In the listing that follows, locate the line containing "the recursion of" and the line containing "[cite: Navarro2001, §5.1.2] -/". Retype exactly those two lines and every line between them, and nothing more.

(Beginning of EXTRACTED DATA)

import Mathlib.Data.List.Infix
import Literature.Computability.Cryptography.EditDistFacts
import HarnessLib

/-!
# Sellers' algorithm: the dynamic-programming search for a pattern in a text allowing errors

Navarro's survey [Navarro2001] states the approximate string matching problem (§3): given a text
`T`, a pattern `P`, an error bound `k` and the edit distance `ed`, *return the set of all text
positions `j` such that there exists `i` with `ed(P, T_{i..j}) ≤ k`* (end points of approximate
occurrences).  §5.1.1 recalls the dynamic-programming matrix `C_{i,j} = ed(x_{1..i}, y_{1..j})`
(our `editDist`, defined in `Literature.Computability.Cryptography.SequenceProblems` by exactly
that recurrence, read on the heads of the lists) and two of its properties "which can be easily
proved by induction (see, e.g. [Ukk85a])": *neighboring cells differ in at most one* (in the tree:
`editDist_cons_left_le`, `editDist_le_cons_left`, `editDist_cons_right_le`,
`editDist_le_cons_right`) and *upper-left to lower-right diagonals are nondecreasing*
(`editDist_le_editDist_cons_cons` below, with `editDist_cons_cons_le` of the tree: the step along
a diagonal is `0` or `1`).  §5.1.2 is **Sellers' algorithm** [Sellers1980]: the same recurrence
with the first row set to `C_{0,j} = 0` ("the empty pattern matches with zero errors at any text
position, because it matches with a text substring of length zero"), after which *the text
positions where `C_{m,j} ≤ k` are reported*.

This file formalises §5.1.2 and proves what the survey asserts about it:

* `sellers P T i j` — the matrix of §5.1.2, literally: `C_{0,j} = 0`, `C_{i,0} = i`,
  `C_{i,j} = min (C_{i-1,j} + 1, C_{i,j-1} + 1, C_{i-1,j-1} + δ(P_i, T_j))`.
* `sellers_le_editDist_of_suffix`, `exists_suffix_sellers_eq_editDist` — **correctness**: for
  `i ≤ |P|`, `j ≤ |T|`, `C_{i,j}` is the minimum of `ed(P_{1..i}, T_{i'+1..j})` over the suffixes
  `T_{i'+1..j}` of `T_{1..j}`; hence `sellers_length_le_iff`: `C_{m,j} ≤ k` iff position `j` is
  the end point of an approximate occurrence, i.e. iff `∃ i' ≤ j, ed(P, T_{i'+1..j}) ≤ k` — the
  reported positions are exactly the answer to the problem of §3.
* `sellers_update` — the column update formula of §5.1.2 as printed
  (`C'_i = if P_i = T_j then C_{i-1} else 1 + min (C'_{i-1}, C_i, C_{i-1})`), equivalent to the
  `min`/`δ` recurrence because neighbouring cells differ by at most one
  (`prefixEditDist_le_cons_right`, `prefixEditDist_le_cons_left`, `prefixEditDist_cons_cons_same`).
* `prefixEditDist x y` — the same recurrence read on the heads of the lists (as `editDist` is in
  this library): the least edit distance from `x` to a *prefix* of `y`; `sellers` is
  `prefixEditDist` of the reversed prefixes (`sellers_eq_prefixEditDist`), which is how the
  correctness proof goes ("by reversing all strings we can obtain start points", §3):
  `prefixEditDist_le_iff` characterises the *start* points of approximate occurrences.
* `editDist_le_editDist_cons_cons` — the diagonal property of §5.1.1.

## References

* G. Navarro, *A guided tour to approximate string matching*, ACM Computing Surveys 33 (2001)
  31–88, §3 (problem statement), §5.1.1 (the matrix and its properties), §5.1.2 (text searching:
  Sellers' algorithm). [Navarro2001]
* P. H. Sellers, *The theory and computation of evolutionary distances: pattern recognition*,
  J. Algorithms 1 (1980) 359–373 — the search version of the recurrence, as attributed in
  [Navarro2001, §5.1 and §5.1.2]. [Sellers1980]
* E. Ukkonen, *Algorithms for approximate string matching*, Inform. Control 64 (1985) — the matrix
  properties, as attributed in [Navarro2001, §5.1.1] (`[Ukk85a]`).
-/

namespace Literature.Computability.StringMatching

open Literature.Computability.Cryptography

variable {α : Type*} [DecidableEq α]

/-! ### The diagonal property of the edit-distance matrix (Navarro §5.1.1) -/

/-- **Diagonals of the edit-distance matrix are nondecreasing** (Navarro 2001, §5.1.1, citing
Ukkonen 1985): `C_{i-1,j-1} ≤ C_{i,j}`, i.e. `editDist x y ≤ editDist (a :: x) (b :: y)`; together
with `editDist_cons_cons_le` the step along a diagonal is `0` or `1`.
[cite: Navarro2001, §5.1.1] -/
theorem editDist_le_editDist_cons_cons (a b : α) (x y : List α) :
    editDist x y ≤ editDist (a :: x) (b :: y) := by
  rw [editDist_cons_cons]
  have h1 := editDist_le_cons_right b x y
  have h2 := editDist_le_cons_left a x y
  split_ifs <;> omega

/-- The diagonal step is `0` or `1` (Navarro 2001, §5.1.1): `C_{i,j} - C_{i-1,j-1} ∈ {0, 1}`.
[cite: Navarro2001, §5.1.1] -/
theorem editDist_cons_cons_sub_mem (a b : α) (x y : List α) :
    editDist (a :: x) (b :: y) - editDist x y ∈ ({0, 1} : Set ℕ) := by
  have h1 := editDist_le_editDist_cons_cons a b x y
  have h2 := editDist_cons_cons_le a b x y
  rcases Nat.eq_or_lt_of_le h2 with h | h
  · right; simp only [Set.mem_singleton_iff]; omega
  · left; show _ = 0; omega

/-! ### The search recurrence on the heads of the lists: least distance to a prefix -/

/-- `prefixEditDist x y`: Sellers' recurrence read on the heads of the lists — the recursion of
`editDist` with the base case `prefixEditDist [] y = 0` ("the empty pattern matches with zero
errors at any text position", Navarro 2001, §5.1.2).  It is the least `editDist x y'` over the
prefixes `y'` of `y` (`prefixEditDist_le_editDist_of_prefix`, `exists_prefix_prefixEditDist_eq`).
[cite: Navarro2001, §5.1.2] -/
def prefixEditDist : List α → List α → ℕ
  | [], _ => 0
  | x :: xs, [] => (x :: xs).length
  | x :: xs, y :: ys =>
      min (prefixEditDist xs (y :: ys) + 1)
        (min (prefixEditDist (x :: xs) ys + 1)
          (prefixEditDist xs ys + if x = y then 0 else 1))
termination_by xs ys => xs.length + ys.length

(End of EXTRACTED DATA)

### WRITTEN SOLUTION
/-- `prefixEditDist x y`: Sellers' recurrence read on the heads of the lists — the recursion of
`editDist` with the base case `prefixEditDist [] y = 0` ("the empty pattern matches with zero
errors at any text position", Navarro 2001, §5.1.2).  It is the least `editDist x y'` over the
prefixes `y'` of `y` (`prefixEditDist_le_editDist_of_prefix`, `exists_prefix_prefixEditDist_eq`).
[cite: Navarro2001, §5.1.2] -/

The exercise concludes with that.